# 55 gallon- wormstrate or soil?



## B76 (May 17, 2011)

I would like some insight. I'm planning on setting up my second soil based tank. For a lack of a better word. I used 100% worm castings for my 29 gallon with great success. I don't know if I should use soil? What brad? Ratio of additional worm castings. 

Equipment-
Hagen glo double fixture- have questions about no off switch on light disappointed when I found out! After ordered lol. 

Xp3 for filtration

Aqueon powerhead

Heater

Flora/ fauna 
Livebearers
RCs shrimp. Amanos 
Bristlenose plecos
Possibly angels in future. 

I'm looking for advice regarding soil choices? And how to use my light should i just connect it to a separate surge protector and use thT as an on off switch?


----------



## gorlokmat (Aug 1, 2011)

those are the lights i use. they are great, they come with an automatic timer, just use that. that hook 2 light fixtures up to one time or have them each on their own time (this is what i do, one is one for 5 hours and the other kicks on the last two hours of that cycle, then I have the lights off for 4 hours then the cycle repeats until lights out for bedtime)


----------



## Michael (Jul 20, 2010)

I've never used worm castings, but have heard the opinion that they are too rich. If they worked in your previous set-up, we can't argue with success. Did you buy your castings? Did the seller give a nutrient analysis, as on fertilizer packages?

For good suggestions on soil, look at the mineralized topsoil thread on the Substrates forum.

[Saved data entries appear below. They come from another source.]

import Mathlib
import HarnessLib
import Literature.NumberTheory.DiophantineGeometry.RothPrelim
import Literature.NumberTheory.DiophantineGeometry.RothTaylor
import Literature.NumberTheory.DiophantineGeometry.RothLemmaOne
import Literature.NumberTheory.DiophantineGeometry.RothLemmaHeights

/-!
# Roth's theorem after Schmidt (LNM 785, Ch. V) — Roth's Lemma 10A: integer slices of the Wronskian and its height

Source: W. M. Schmidt, *Diophantine Approximation*, LNM 785 (1980), Ch. V §10, proof of Lemma 10B
(book pp. 131–132) [Schmidt1980].

Schmidt factors the integer Wronskian as `W = V* U*` with integer `V*(X')`, `U*(X_m)` ("clearly
there is a factorization …", Gauss' Lemma) and bounds `|U*|, |V*| ≤ |W| ≤ q₁^{2ωγ r₁ k}` (10.10).
Here the factorisation is replaced by the following equivalent device, which avoids contents:
whenever the coefficients of `W ∈ ℤ[X₀,…,X_{n+1}]` have the product structure
`W_j = c'(j') c''(j_m)` (which `W = V(X') U(X_m)` over `ℚ` provides), the two *slices*
`V' = Σ_{j_m = ν₀} W_j X'^{j'}` and `u' = Σ_{j' = κ₀} W_j X^{j_m}` through a non-zero coefficient
`W_{j₀}`, `j₀ = (κ₀, ν₀)`, are non-zero integer polynomials with `W_{j₀} · W = V' · u'(X_m)`,
`|V'|, |u'| ≤ |W|` and degrees bounded by those of `W` (`Roth.exists_intSlices`). Since `V'`, `u'`
are constant multiples of `V`, `U` over `ℚ`, they have the same indices, and the scalar `W_{j₀}` is
harmless (`Roth.rothLemma_of_wronskianData'`).

The height estimate (10.10) in the form `|W| ≤ k! (Π_h (r_h+1) · 2^{Σ r_h} |P|)^k` for
`W = det (P_{μ_i, j})` with `deg_{X_h} P ≤ r_h` (`Roth.height_wronskianDet_le`), and
`deg_{X_h} W ≤ k r_h` (`Roth.degreeOf_wronskianDet_le`).

## References

* [Schmidt1980] W. M. Schmidt, *Diophantine Approximation*, LNM 785, Springer 1980, Ch. V,
  proof of Lemma 10B, (10.10), pp. 131–132.
-/

noncomputable section

open MvPolynomial Finset

namespace Literature.NumberTheory.DiophantineGeometry

namespace Roth

variable {n : ℕ}

/-! ### Integer slices of a polynomial with rank-one coefficients -/

/-- Removing the `t₀`-component of `κ + ν e_{t₀}` gives back `κ` when `κ_{t₀} = 0`. [folklore] -/
theorem erase_add_single_of_zero {σ : Type*} [DecidableEq σ] {t₀ : σ} {κ : σ →₀ ℕ} (hκ : κ t₀ = 0)
    (ν : ℕ) : Finsupp.erase t₀ (κ + Finsupp.single t₀ ν) = κ := by
  ext h
  rcases eq_or_ne h t₀ with rfl | hh
  · rw [Finsupp.erase_same, hκ]
  · rw [Finsupp.erase_ne hh, Finsupp.add_apply, Finsupp.single_apply, if_neg (Ne.symm hh), add_zero]

/-- **Integer slices** (replacing Schmidt's `W = V* U*`): if `0 ≠ W ∈ ℤ[X₀,…,X_{n+1}]` has
coefficients of the form `W_j = c'(j') c''(j_m)` (`j'` = `j` without its `X_m`-component), then
there are non-zero integer polynomials `V'` (free of `X_m`) and `u'` (in `X_m`) and a non-zero
integer `c` (a coefficient of `W`) with `c W = V' · u'(X_m)`, `|V'|, |u'(X_m)| ≤ |W|`,
`deg_{X_h} V' ≤ deg_{X_h} W`. [cite: Schmidt1980, Ch. V proof of Lemma 10B ("clearly there is a
factorization W = V* U*", (10.10))] -/
theorem exists_intSlices (W : MvPolynomial (Fin (n + 2)) ℤ) (hW : W ≠ 0)
    (cV : (Fin (n + 2) →₀ ℕ) → ℚ) (cU : ℕ → ℚ)
    (hcoef : ∀ j, ((coeff j W : ℤ) : ℚ) =
      cV (Finsupp.erase (Fin.last (n + 1)) j) * cU (j (Fin.last (n + 1)))) :
    ∃ (V' : MvPolynomial (Fin (n + 2)) ℤ) (u' : Polynomial ℤ) (c : ℤ),
      c ≠ 0 ∧ V' ≠ 0 ∧ u' ≠ 0 ∧ V'.degreeOf (Fin.last (n + 1)) = 0 ∧
      (∀ h, V'.degreeOf h ≤ W.degreeOf h) ∧ height V' ≤ height W ∧
      height (toMv (Fin.last (n + 1)) u') ≤ height W ∧
      C c * W = V' * toMv (Fin.last (n + 1)) u' := by
  classical
  set L := Fin.last (n + 1) with hL
  obtain ⟨j₀, hj₀⟩ := support_nonempty.mpr hW
  have hc0 : coeff j₀ W ≠ 0 := mem_support_iff.mp hj₀
  set ν₀ : ℕ := j₀ L with hν₀
  set κ₀ : Fin (n + 2) →₀ ℕ := Finsupp.erase L j₀ with hκ₀
  have hκ₀L : κ₀ L = 0 := by simp [hκ₀]
  have hj₀eq : κ₀ + Finsupp.single L ν₀ = j₀ := erase_add_single L j₀
  set SV := W.support.filter (fun j => j L = ν₀) with hSV
  set SU := W.support.filter (fun j => Finsupp.erase L j = κ₀) with hSU
  set V' : MvPolynomial (Fin (n + 2)) ℤ := ∑ j ∈ SV, monomial (Finsupp.erase L j) (coeff j W)
    with hV'
  set u' : Polynomial ℤ := ∑ j ∈ SU, Polynomial.monomial (j L) (coeff j W) with hu'
  -- coefficients of the slices
  have hcoeffV' : ∀ κ : Fin (n + 2) →₀ ℕ,
      coeff κ V' = if κ L = 0 then coeff (κ + Finsupp.single L ν₀) W else 0 := by
    intro κ
    rw [hV', coeff_sum]
    simp only [coeff_monomial]
    split_ifs with hκ
    · rw [Finset.sum_eq_single (κ + Finsupp.single L ν₀)]
      · rw [if_pos (erase_add_single_of_zero hκ ν₀)]
      · intro j hj hne
        rw [if_neg]
        intro heq
        apply hne
        rw [hSV, Finset.mem_filter] at hj
        rw [← erase_add_single L j, heq, hj.2]
      · intro hnot
        rw [if_pos (erase_add_single_of_zero hκ ν₀)]
        rw [hSV, Finset.mem_filter, not_and_or] at hnot
        rcases hnot with h | h
        · exact notMem_support_iff.mp h
        · exfalso; apply h; simp [hκ]
    · apply Finset.sum_eq_zero
      intro j _
      rw [if_neg]
      intro heq
      apply hκ
      rw [← heq, Finsupp.erase_same]
  have hcoeffu' : ∀ ν : ℕ, u'.coeff ν = coeff (κ₀ + Finsupp.single L ν) W := by
    intro ν
    rw [hu', Polynomial.finsetSum_coeff]
    simp only [Polynomial.coeff_monomial]
    rw [Finset.sum_eq_single (κ₀ + Finsupp.single L ν)]
    · rw [if_pos (by simp [hκ₀L])]
    · intro j hj hne
      rw [if_neg]
      intro heq
      apply hne
      rw [hSU, Finset.mem_filter] at hj
      rw [← erase_add_single L j, heq, hj.2]
    · intro hnot
      rw [if_pos (by simp [hκ₀L])]
      rw [hSU, Finset.mem_filter, not_and_or] at hnot
      rcases hnot with h | h
      · exact notMem_support_iff.mp h
      · exfalso; exact h (erase_add_single_of_zero hκ₀L ν)
  -- supports / degrees of `V'`
  have hsuppV' : ∀ d ∈ V'.support, ∃ j ∈ W.support, d = Finsupp.erase L j := by
    intro d hd
    rw [hV'] at hd
    obtain ⟨j, hj, hd'⟩ := Finset.mem_biUnion.mp (support_sum hd)
    refine ⟨j, (Finset.mem_filter.mp hj).1, ?_⟩
    have := support_monomial_subset hd'
    rwa [Finset.mem_singleton] at this
  have hV'deg : V'.degreeOf L = 0 := by
    rw [← Nat.le_zero, degreeOf_le_iff]
    intro d hd
    obtain ⟨j, -, rfl⟩ := hsuppV' d hd
    rw [Finsupp.erase_same]
  have hV'degle : ∀ h, V'.degreeOf h ≤ W.degreeOf h := by
    intro h
    rw [degreeOf_le_iff]
    intro d hd
    obtain ⟨j, hj, rfl⟩ := hsuppV' d hd
    rcases eq_or_ne h L with rfl | hh
    · rw [Finsupp.erase_same]; exact Nat.zero_le _
    · rw [Finsupp.erase_ne hh]; exact monomial_le_degreeOf h hj
  have hu'deg : ∀ h, h ≠ L → (toMv L u').degreeOf h = 0 := fun h hh => degreeOf_toMv_of_ne L u' hh
  -- non-vanishing
  have hV'0 : V' ≠ 0 := by
    intro h0
    have := hcoeffV' κ₀
    rw [h0, coeff_zero, if_pos hκ₀L, hj₀eq] at this
    exact hc0 this.symm
  have hu'0 : u' ≠ 0 := by
    intro h0
    have := hcoeffu' ν₀
    rw [h0, Polynomial.coeff_zero, hj₀eq] at this
    exact hc0 this.symm
  -- heights
  have hhtV' : height V' ≤ height W := by
    rw [height_le_iff]
    intro κ
    rw [hcoeffV']
    split_ifs
    · exact natAbs_coeff_le_height _ _
    · simp
  have hhtu' : height (toMv L u') ≤ height W := by
    rw [height_le_iff]
    intro j
    rw [coeff_toMv]
    split_ifs
    · rw [hcoeffu']; exact natAbs_coeff_le_height _ _
    · simp
  -- the identity `c W = V' u'(X_m)` with `c = W_{j₀}`
  refine ⟨V', u', coeff j₀ W, hc0, hV'0, hu'0, hV'deg, hV'degle, hhtV', hhtu', ?_⟩
  ext j
  rw [coeff_C_mul, coeff_mul_of_disjoint hV'deg hu'deg, hcoeffV', if_pos (Finsupp.erase_same),
    coeff_toMv_single, hcoeffu']
  apply Int.cast_injective (α := ℚ)
  push_cast
  rw [hcoef j, hcoef (Finsupp.erase L j + Finsupp.single L ν₀), hcoef (κ₀ + Finsupp.single L (j L)),
    ← hj₀eq, hcoef (κ₀ + Finsupp.single L ν₀), erase_add_single_of_zero hκ₀L,
    erase_add_single_of_zero hκ₀L, erase_add_single_of_zero (Finsupp.erase_same)]
  simp only [Finsupp.coe_add, Pi.add_apply, Finsupp.single_eq_same, Finsupp.erase_same, hκ₀L,
    zero_add]
  ring

/-! ### Degrees and height of the generalized Wronskian -/

/-- `deg_{X_h} W ≤ k r_h` for `W = det (P_{μ_i, j})` when `deg_{X_h} P ≤ r_h`. [cite: Schmidt1980,
Ch. V proof of Lemma 10B ("W is a polynomial with rational integer coefficients")] -/
theorem degreeOf_wronskianDet_le (P : MvPolynomial (Fin (n + 2)) ℤ) (r : Fin (n + 2) → ℕ)
    (hPdeg : ∀ h, P.degreeOf h ≤ r h) {k : ℕ} (μ : Fin k → (Fin (n + 2) →₀ ℕ)) (h : Fin (n + 2)) :
    (Matrix.of fun s j : Fin k =>
      hasseD (μ s + Finsupp.single (Fin.last (n + 1)) (j : ℕ)) P).det.degreeOf h ≤ k * r h := by
  classical
  rw [Matrix.det_apply]
  refine (degreeOf_sum_le _ _ _).trans (Finset.sup_le fun τ _ => ?_)
  have h1 : ∀ Q : MvPolynomial (Fin (n + 2)) ℤ,
      degreeOf h (Equiv.Perm.sign τ • Q) ≤ degreeOf h Q := by
    intro Q
    rcases Int.units_eq_one_or (Equiv.Perm.sign τ) with hs | hs
    · rw [hs, one_smul]
    · rw [hs, Units.neg_smul, one_smul, ← zero_sub]
      exact (degreeOf_sub_le _ _ _).trans (by simp)
  refine (h1 _).trans ((degreeOf_prod_le _ _ _).trans ?_)
  calc ∑ i, degreeOf h ((Matrix.of fun s j : Fin k =>
          hasseD (μ s + Finsupp.single (Fin.last (n + 1)) (j : ℕ)) P) (τ i) i)
        ≤ ∑ _i : Fin k, r h := Finset.sum_le_sum fun i _ => by
          rw [Matrix.of_apply]
          exact (degreeOf_hasseD_le' h _ P).trans (hPdeg h)
    _ = k * r h := by simp

/-- **(10.10), the count**: `|W| ≤ k! (Π_h (r_h + 1) · 2^{Σ r_h} |P|)^k` for `W = det (P_{μ_i, j})`,
`deg_{X_h} P ≤ r_h` (each entry has `≤ Π (r_h+1)` terms and height `≤ 2^{Σ r}|P|` by Lemma 5A).
[cite: Schmidt1980, Ch. V proof of Lemma 10B (10.10)] -/
theorem height_wronskianDet_le (P : MvPolynomial (Fin (n + 2)) ℤ) (r : Fin (n + 2) → ℕ)
    (hPdeg : ∀ h, P.degreeOf h ≤ r h) {k : ℕ} (μ : Fin k → (Fin (n + 2) →₀ ℕ)) :
    height (Matrix.of fun s j : Fin k =>
      hasseD (μ s + Finsupp.single (Fin.last (n + 1)) (j : ℕ)) P).det ≤
      k.factorial * ((∏ h, (r h + 1)) * (2 ^ (∑ h, r h) * height P)) ^ k := by
  classical
  apply height_det_le
  · intro i j
    rw [Matrix.of_apply]
    exact (card_support_hasseD_le _ _).trans (card_support_le_prod_succ P r hPdeg)
  · intro i j
    rw [Matrix.of_apply]
    exact height_hasseD_le _ P r hPdeg

end Roth

end Literature.NumberTheory.DiophantineGeometry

I've used Miracle Grow Organic Potting Mix three different ways: straight from the bag, soaked and rinsed, and mineralized. They all worked well. The only minor problem was with MGOC straight from the bag, it leached a lot of tanins into the water. But a couple of water changes solved that.

--Michael


----------



## B76 (May 17, 2011)

Michael said:


> I've never used worm castings, but have heard the opinion that they are too rich. If they worked in your previous set-up, we can't argue with success. Did you buy your castings? Did the seller give a nutrient analysis, as on fertilizer packages?
> 
> For good suggestions on soil, look at the mineralized topsoil thread on the Substrates forum.
> 
> ...


Awesome. Ya my tank has been up for only 3 months. But it doesn't seem to be stoping anytime soon. 
I am thinking if using the MGOC with a layer or mixture of wormcastings. Maybe 1 to 4 ratio with soil. Also I'm looking for other additives I'm looking for some type of clay to use to supplement iron? Any ideas? The organic wormcasting I used were from some hydro store up here in Humboldt I can find the name if u would like. 
I can post pics to.


----------



## Reef2plants (Jan 24, 2011)

Laterite is great for iron supplement! Im using it capped with Microbe-Lift aquatic planting media in a 10 gal. I plan to mix it to my MTS. This thread has made me curious about worm castings.


----------



## B76 (May 17, 2011)

Reef2plants said:


> Laterite is great for iron supplement! Im using it capped with Microbe-Lift aquatic planting media in a 10 gal. I plan to mix it to my MTS. This thread has made me curious about worm castings.


Where do I get it b


----------



## gorlokmat (Aug 1, 2011)

I talked with someone from my LFS today and he said he has used worm castings and had GREAT results. Im going to use worm castings in my old 20 here in a few weeks, ill keep you posted on how well it works out


----------



## Michael (Jul 20, 2010)

Gorlokmat, that is great! Please post a label from the worm castings you use if possible.

--Michael


----------



## gorlokmat (Aug 1, 2011)

I used worm gold PLUS. its got kelp and lava rock added, but otherwise it is just pure, organic worm castings, not additives and such. im going to use it in my 20 and an experiment.

http://www.wormgold.com/


----------



## Reef2plants (Jan 24, 2011)

B76, laterite can be purchased almost anywhere planted aquarium supplies are sold. Its also easily found online. Its been around since the start of this hobby.


----------



## old 97 (Jul 25, 2011)

Worm Casting make-up is potentialy unrelated the parent material - perhaps more related to diet and age?
http://www.allthingsorganic.com/How_To/04.asp


B76 said:


> up here in Humboldt .


Looking for laterite?
Humboldt SK ?
Head to the badlands - All you need is a shovel!

Location








Product








29 gallon NPT - worm castings and coal/shale


----------



## B76 (May 17, 2011)

I'm up In Humboldt. sick pic 

Heres my tank
For some reason I can't upload pics in tapatalk. I feel like my plants are extremely happy.


----------



## Reef2plants (Jan 24, 2011)

Great place to live! Amazing tank!


----------



## fish dork (Dec 5, 2007)

I used worm castings and coco peat. Capped with gravel. It's been about 2 years and my sword is just starting to stunt, I figure the nutrients are probably done. (Now I've added fert tabs)


----------